-- Records supplied follows --
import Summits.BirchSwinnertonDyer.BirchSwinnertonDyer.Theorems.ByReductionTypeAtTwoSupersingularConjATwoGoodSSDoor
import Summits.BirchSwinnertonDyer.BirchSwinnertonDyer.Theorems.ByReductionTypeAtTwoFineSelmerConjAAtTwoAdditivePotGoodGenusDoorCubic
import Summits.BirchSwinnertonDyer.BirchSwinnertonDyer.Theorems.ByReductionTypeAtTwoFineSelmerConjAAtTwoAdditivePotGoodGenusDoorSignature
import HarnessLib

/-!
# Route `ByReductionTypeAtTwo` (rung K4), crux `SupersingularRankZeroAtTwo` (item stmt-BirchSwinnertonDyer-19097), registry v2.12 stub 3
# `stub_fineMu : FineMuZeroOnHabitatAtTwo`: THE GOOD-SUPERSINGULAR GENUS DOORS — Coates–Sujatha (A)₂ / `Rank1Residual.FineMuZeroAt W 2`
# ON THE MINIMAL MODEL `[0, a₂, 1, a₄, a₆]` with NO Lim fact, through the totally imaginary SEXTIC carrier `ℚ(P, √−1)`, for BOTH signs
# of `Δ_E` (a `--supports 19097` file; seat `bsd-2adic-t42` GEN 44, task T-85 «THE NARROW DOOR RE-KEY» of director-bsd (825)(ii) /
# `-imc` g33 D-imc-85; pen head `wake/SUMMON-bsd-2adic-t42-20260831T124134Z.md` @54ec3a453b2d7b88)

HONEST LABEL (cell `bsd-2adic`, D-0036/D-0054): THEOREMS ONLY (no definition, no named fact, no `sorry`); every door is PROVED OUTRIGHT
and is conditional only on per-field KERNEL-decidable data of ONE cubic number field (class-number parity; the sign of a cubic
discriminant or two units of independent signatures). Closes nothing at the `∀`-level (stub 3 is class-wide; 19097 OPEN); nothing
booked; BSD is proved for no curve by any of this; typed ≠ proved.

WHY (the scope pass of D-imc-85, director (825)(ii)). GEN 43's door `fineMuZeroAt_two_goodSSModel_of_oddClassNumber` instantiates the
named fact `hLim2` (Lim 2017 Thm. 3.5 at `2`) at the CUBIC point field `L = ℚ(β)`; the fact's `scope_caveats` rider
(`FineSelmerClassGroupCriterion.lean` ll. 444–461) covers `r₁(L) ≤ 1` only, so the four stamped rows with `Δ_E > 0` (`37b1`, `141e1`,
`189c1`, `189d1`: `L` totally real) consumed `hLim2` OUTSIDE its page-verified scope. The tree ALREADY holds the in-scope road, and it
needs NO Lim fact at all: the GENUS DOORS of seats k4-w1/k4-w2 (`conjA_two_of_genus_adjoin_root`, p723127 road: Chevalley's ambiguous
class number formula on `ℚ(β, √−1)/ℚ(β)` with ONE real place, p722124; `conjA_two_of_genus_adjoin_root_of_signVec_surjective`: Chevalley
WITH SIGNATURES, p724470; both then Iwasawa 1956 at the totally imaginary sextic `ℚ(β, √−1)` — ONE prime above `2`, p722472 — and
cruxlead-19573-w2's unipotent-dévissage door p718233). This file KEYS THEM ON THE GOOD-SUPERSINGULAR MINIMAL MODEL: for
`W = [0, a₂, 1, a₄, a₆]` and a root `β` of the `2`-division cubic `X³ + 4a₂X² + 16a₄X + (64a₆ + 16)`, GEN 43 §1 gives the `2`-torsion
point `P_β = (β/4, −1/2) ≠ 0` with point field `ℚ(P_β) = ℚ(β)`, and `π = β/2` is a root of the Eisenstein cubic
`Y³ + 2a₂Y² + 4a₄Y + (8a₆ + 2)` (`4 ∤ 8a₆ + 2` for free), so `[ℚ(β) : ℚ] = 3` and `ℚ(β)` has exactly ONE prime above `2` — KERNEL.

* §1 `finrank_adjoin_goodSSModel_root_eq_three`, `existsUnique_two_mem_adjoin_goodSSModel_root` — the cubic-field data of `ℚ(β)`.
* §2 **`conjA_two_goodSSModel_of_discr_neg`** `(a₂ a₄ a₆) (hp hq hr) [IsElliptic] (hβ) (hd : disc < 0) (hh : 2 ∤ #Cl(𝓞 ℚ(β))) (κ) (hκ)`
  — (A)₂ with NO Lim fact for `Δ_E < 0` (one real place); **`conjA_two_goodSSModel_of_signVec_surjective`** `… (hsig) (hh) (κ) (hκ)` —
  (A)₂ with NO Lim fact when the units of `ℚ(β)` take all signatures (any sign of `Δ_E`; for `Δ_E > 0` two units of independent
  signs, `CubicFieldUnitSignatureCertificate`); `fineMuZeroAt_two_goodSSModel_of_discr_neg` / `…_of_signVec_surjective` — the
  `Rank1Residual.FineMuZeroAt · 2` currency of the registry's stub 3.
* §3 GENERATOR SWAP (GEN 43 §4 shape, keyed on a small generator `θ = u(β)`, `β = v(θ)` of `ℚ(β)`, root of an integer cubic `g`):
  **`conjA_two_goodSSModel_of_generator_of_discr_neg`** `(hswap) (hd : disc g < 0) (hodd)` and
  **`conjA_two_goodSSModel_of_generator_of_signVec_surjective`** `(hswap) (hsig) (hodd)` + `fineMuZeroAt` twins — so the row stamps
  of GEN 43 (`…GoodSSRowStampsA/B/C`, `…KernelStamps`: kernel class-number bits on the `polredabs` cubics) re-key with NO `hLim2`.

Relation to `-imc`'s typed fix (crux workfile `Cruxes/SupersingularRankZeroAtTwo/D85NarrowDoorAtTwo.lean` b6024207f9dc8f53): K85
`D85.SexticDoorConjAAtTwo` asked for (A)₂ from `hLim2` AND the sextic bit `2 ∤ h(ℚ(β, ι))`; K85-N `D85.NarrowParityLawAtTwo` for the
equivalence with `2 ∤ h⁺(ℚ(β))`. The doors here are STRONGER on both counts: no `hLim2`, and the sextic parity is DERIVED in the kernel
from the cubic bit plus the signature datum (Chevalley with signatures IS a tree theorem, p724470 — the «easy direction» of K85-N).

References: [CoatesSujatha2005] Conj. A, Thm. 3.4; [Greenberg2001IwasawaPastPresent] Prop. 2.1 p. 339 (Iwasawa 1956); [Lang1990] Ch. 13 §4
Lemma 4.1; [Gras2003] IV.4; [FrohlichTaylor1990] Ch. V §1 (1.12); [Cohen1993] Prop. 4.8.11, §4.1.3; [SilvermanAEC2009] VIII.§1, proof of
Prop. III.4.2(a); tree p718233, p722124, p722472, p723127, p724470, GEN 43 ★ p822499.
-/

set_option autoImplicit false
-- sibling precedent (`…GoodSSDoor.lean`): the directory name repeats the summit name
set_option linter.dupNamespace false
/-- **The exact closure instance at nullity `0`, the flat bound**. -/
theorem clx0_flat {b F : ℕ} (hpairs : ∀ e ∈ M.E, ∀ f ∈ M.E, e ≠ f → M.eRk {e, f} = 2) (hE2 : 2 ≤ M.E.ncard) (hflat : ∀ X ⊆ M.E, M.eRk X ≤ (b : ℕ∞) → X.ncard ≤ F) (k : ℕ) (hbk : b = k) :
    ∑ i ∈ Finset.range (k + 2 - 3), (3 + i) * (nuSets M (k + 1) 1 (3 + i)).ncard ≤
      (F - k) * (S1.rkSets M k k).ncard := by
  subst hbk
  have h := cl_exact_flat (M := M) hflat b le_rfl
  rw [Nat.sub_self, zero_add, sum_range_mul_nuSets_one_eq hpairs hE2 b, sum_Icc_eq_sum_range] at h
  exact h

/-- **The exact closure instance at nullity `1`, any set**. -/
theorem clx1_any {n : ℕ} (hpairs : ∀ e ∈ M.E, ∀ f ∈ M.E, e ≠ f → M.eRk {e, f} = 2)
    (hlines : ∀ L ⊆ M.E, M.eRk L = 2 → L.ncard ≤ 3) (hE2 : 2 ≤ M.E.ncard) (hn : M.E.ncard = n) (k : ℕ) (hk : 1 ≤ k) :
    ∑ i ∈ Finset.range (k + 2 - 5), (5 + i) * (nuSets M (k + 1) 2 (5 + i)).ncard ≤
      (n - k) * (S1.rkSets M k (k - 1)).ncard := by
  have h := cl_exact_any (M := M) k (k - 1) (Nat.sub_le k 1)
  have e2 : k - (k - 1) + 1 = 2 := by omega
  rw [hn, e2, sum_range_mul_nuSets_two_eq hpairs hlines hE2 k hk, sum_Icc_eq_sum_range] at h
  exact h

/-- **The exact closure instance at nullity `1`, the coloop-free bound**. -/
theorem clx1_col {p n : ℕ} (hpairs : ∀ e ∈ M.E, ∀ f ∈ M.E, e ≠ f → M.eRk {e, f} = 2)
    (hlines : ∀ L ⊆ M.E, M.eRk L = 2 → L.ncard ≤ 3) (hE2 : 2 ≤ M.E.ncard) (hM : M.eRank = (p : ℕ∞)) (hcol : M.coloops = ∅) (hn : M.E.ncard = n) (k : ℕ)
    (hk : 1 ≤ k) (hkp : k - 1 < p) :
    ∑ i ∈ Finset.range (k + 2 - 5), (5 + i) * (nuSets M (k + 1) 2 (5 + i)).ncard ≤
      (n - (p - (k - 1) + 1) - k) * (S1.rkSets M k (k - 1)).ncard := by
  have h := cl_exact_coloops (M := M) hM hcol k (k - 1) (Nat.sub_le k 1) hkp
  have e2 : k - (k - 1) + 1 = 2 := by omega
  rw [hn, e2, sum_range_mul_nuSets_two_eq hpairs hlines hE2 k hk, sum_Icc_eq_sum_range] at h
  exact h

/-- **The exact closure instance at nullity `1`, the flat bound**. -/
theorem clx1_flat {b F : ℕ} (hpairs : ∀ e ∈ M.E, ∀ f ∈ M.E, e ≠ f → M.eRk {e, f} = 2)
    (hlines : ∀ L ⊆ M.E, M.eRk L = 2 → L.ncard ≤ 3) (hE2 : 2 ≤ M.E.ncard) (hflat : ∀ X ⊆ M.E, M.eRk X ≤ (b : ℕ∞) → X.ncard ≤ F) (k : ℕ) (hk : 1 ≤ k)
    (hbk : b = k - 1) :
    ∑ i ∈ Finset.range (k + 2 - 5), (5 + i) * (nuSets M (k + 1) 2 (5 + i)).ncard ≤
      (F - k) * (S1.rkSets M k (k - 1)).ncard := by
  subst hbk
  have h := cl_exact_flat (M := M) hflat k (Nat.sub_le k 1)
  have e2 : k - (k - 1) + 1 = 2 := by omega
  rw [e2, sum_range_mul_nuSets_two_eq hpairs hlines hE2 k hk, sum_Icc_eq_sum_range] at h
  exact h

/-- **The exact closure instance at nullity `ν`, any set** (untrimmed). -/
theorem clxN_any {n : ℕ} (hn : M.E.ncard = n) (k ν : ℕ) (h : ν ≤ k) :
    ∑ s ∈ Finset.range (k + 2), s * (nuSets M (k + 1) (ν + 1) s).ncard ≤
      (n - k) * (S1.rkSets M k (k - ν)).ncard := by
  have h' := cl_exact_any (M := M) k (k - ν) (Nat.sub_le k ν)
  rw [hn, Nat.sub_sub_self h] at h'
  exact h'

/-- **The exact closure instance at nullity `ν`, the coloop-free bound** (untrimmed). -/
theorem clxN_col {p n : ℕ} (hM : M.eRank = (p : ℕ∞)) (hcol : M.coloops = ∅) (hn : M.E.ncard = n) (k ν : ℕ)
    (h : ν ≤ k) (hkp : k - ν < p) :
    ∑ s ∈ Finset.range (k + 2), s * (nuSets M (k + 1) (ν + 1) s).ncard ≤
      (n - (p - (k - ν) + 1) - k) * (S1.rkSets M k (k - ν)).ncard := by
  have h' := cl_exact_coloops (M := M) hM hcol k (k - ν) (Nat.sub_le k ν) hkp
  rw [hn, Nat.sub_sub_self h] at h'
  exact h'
-- Records supplied concluded --
-- Records supplied follows --
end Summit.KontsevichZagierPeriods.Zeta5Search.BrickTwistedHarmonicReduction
-- Records supplied concluded --
▶ **Required action**: Look through the records and gather every line containing "place".

▶ **Output of the task**:
class number formula on `ℚ(β, √−1)/ℚ(β)` with ONE real place, p722124; `conjA_two_of_genus_adjoin_root_of_signVec_surjective`: Chevalley
  — (A)₂ with NO Lim fact for `Δ_E < 0` (one real place); **`conjA_two_goodSSModel_of_signVec_surjective`** `… (hsig) (hh) (κ) (hκ)` —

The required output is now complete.